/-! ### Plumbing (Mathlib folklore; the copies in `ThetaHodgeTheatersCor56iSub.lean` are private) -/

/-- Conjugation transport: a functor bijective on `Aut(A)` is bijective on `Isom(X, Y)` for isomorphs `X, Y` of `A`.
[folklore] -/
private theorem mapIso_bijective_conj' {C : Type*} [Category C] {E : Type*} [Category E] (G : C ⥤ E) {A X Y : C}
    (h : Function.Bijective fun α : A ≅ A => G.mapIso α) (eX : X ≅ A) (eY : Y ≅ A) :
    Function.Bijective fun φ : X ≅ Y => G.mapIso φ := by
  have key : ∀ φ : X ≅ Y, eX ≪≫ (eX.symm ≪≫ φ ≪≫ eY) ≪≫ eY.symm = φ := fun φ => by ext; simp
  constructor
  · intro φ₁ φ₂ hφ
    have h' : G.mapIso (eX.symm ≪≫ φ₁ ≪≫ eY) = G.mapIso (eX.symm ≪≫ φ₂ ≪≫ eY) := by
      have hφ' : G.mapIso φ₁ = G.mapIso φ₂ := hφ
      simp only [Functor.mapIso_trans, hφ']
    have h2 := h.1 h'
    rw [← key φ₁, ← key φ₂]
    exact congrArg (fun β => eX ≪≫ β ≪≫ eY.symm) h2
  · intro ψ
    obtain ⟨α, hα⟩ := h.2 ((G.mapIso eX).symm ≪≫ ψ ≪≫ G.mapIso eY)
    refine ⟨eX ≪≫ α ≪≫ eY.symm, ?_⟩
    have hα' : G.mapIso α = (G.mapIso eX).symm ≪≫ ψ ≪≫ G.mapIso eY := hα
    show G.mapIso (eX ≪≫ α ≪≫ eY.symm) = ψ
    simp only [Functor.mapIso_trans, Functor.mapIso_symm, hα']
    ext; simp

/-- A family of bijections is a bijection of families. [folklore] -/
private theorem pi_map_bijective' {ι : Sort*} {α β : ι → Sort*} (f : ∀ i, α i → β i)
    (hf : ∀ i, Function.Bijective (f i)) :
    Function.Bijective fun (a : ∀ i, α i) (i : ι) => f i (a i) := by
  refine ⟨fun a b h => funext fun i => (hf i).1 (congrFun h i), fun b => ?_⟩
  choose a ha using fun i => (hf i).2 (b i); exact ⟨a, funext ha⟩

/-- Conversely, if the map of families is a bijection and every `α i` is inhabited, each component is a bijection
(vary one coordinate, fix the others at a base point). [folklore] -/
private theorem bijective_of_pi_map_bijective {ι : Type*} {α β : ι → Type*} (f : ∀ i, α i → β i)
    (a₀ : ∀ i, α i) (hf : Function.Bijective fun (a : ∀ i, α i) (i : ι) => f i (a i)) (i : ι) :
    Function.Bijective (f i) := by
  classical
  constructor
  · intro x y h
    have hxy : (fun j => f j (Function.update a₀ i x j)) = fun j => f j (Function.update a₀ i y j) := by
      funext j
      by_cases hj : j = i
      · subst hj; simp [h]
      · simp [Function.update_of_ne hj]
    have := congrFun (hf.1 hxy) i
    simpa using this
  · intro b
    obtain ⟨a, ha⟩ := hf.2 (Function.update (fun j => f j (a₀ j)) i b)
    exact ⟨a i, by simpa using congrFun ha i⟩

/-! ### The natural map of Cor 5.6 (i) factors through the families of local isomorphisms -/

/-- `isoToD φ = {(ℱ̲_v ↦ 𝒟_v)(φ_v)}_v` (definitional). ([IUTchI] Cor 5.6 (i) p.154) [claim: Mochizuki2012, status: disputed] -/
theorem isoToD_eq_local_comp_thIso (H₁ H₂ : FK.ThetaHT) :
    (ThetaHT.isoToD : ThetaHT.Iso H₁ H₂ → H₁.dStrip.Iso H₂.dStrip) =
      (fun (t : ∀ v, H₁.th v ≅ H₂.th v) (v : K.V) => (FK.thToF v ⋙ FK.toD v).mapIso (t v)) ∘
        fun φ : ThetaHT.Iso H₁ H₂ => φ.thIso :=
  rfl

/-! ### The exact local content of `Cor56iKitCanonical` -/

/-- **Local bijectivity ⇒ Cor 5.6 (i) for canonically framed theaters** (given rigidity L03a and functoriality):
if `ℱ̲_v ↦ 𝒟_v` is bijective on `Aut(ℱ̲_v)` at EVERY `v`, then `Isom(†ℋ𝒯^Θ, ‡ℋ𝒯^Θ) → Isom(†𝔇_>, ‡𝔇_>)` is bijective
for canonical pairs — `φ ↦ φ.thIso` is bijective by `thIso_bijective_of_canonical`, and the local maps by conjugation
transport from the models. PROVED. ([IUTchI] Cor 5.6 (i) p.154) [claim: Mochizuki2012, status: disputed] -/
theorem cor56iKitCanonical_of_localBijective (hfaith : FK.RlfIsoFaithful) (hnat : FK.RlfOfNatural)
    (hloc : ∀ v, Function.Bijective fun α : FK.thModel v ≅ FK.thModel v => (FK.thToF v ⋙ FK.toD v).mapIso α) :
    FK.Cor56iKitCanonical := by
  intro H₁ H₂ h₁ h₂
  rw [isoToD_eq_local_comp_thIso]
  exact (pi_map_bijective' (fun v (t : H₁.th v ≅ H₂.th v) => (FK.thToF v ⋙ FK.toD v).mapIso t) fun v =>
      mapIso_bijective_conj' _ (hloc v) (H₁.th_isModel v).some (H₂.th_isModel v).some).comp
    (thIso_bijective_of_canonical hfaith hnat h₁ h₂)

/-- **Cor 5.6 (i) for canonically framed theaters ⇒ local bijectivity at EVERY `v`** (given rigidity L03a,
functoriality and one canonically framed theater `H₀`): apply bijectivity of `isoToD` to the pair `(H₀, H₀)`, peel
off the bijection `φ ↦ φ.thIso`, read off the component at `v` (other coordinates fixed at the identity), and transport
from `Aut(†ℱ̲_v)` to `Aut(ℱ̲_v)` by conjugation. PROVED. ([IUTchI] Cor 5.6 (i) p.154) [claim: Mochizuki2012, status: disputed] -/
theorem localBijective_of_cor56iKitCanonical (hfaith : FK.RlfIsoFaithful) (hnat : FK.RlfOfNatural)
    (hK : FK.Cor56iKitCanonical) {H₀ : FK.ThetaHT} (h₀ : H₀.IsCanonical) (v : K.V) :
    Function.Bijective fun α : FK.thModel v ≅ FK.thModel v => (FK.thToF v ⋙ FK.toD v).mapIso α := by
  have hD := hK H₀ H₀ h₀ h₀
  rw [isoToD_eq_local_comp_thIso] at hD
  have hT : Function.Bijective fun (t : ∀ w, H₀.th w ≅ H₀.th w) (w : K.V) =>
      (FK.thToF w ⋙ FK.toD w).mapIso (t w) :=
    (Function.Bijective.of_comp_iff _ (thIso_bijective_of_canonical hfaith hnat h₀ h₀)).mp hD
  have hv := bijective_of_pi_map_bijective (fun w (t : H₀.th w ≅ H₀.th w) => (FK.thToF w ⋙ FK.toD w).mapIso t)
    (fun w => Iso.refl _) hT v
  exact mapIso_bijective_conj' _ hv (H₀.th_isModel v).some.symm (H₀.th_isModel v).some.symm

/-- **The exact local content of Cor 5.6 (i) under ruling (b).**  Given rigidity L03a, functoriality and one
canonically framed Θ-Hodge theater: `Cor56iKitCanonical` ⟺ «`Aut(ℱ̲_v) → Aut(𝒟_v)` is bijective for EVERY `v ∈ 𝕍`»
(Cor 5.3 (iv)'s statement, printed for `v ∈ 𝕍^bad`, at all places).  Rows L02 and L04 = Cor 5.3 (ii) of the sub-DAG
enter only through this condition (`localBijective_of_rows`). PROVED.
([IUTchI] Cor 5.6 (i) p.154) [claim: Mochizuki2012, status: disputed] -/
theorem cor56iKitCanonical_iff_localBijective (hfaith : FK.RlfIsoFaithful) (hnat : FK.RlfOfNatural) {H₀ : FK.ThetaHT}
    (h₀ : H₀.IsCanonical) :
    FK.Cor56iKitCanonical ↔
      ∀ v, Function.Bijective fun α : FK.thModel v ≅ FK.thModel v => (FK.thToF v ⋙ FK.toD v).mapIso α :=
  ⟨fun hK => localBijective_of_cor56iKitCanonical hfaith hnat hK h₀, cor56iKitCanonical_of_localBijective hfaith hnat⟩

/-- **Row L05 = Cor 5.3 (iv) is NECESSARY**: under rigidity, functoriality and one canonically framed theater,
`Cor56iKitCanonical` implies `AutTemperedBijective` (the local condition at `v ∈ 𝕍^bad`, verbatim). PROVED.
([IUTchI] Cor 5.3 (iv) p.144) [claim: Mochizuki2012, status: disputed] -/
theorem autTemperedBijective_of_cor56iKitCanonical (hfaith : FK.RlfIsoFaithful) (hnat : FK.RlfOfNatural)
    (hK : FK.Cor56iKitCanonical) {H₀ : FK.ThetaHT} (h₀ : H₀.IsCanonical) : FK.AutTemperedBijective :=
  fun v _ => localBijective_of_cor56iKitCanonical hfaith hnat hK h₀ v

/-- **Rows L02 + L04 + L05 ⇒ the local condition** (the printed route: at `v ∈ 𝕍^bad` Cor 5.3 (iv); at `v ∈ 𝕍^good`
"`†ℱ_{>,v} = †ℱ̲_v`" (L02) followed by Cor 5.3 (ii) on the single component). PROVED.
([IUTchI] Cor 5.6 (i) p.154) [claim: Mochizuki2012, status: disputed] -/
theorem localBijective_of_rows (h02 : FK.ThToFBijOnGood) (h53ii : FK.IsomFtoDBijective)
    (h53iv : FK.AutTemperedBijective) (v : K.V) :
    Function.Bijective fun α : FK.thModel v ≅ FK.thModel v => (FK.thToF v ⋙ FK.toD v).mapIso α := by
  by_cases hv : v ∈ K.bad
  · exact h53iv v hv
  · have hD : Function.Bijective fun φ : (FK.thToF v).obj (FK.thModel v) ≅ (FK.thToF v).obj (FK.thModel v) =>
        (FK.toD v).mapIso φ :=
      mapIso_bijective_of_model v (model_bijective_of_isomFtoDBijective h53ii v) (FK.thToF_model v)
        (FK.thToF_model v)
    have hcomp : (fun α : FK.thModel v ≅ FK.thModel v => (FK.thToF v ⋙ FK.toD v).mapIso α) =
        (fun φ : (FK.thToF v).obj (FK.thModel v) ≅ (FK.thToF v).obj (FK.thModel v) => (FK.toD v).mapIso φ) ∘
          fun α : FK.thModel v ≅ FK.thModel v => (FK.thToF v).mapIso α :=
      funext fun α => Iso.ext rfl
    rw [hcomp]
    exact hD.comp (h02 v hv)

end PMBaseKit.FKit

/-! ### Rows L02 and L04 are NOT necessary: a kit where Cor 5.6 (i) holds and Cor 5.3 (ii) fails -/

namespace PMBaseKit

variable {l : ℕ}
★ ★ ★ ★ ★
# [What you should do]
What you return must be the lines above that run from the line with "have h2 := h.1 h'" to the line with "(vary one coordinate, fix", inclusive, each copied exactly.

# [Response]
    have h2 := h.1 h'
    rw [← key φ₁, ← key φ₂]
    exact congrArg (fun β => eX ≪≫ β ≪≫ eY.symm) h2
  · intro ψ
    obtain ⟨α, hα⟩ := h.2 ((G.mapIso eX).symm ≪≫ ψ ≪≫ G.mapIso eY)
    refine ⟨eX ≪≫ α ≪≫ eY.symm, ?_⟩
    have hα' : G.mapIso α = (G.mapIso eX).symm ≪≫ ψ ≪≫ G.mapIso eY := hα
    show G.mapIso (eX ≪≫ α ≪≫ eY.symm) = ψ
    simp only [Functor.mapIso_trans, Functor.mapIso_symm, hα']
    ext; simp

/-- A family of bijections is a bijection of families. [folklore] -/
private theorem pi_map_bijective' {ι : Sort*} {α β : ι → Sort*} (f : ∀ i, α i → β i)
    (hf : ∀ i, Function.Bijective (f i)) :
    Function.Bijective fun (a : ∀ i, α i) (i : ι) => f i (a i) := by
  refine ⟨fun a b h => funext fun i => (hf i).1 (congrFun h i), fun b => ?_⟩
  choose a ha using fun i => (hf i).2 (b i); exact ⟨a, funext ha⟩

/-- Conversely, if the map of families is a bijection and every `α i` is inhabited, each component is a bijection
(vary one coordinate, fix the others at a base point). [folklore] -/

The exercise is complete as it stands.